Your objective.
Which lines of the records contain the word "toNat"? Show each of them.

Saved entries.
/-- **Under the crux, effectivity of the sparse good scales IS the sub-power slack**: assuming
`Target`, `EffectiveSparseGoodScales ↔ SPS`.  What a proof of the crux would still owe towards the
Robert–Stewart–Tenenbaum-type bound is precisely an effective location of the good scales. [folklore] -/
theorem Target.effectiveSparseGoodScales_iff_subPowerSlack_of_target (hT : Target) :
    (∃ B C : ℝ, ∀ δ : ℝ, 0 < δ → δ ≤ 1 → ∀ N : ℕ, Real.exp (C * δ ^ (-B)) ≤ (N : ℝ) →
      ∃ R : ℕ, N ≤ R ∧ R ≤ N ^ 2 ∧
        ∀ a b c : ℕ, IsABCTriple a b c → rad a b c ≤ R → (c : ℝ) ≤ (R : ℝ) ^ (1 + δ)) ↔
    (∃ τ : ℝ, τ < 1 ∧ ∃ A : ℝ, ∀ a b c : ℕ, IsABCTriple a b c →
      (c : ℝ) < ((rad a b c : ℕ) : ℝ) * Real.exp (A * Real.log ((rad a b c : ℕ) : ℝ) ^ τ)) :=
  ⟨fun hE => Target.subPowerSlack_iff_target_and_effectiveSparseGoodScales.mpr ⟨hT, hE⟩,
    fun h => (Target.subPowerSlack_iff_target_and_effectiveSparseGoodScales.mp h).2⟩

end Summit.ABC.ABC.Theorems
/-- **The canonical coefficients of `b + e_j` from those of `b`**: `pfData (b+e_j) = shiftData b₀ b_j (pfData b)` on the support. -/
theorem pfData_shift (b : ℕ → ℤ) (hb : InBox b) (hsum : ∑ j ∈ range 7, b (j + 1) ≤ 3 * b 0 + 1) {j : ℕ}
    (hj1 : 1 ≤ j) (hj7 : j ≤ 7) {o q : ℕ} (ho : o < 6) (hq : q ≤ (b 0).toNat) :
    pfData (shift b j) o q = shiftData (b 0) (b j) (pfData b) o q := by
  obtain ⟨c, hc⟩ := exists_isPFData b hb hsum
  have hc' : IsPFData b (pfData b) := isPFData_pfData hc
  have hs := isPFData_shift b hb hsum hj1 hj7 hc'
  have hq' : q ≤ (shift b j 0).toNat := by rw [shift_zero b hj1]; exact hq
  exact (isPFData_pfData hs).eq hs ho hq'
/-! ### The partner-free cores and the shift formulas for `U`, `W`, `V`, `𝒦_x` -/
/-- The CORE data: data of `y(y + b₀)·R_b` (the virtual partner `b_j = 0`). -/
def coreData (b : ℕ → ℤ) : ℕ → ℕ → ℚ := shiftData (b 0) 0 (pfData b)

/-- `U^core(b) = Σ_q coreData_{4,q}`. -/
def coreU (b : ℕ → ℤ) : ℚ := ∑ q ∈ range ((b 0).toNat + 1), coreData b 4 q

/-- `W^core(b) = Σ_q coreData_{2,q}`. -/
def coreW (b : ℕ → ℤ) : ℚ := ∑ q ∈ range ((b 0).toNat + 1), coreData b 2 q

/-- `V^core(b) = Σ_{o,q} coreData_{o,q} H_q^{(o+1)}`. -/
def coreV (b : ℕ → ℤ) : ℚ := ∑ o ∈ range 6, ∑ q ∈ range ((b 0).toNat + 1), coreData b o q * harm (o + 1) q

Written solution.
    (hj1 : 1 ≤ j) (hj7 : j ≤ 7) {o q : ℕ} (ho : o < 6) (hq : q ≤ (b 0).toNat) :
  have hq' : q ≤ (shift b j 0).toNat := by rw [shift_zero b hj1]; exact hq
def coreU (b : ℕ → ℤ) : ℚ := ∑ q ∈ range ((b 0).toNat + 1), coreData b 4 q
def coreW (b : ℕ → ℤ) : ℚ := ∑ q ∈ range ((b 0).toNat + 1), coreData b 2 q
def coreV (b : ℕ → ℤ) : ℚ := ∑ o ∈ range 6, ∑ q ∈ range ((b 0).toNat + 1), coreData b o q * harm (o + 1) q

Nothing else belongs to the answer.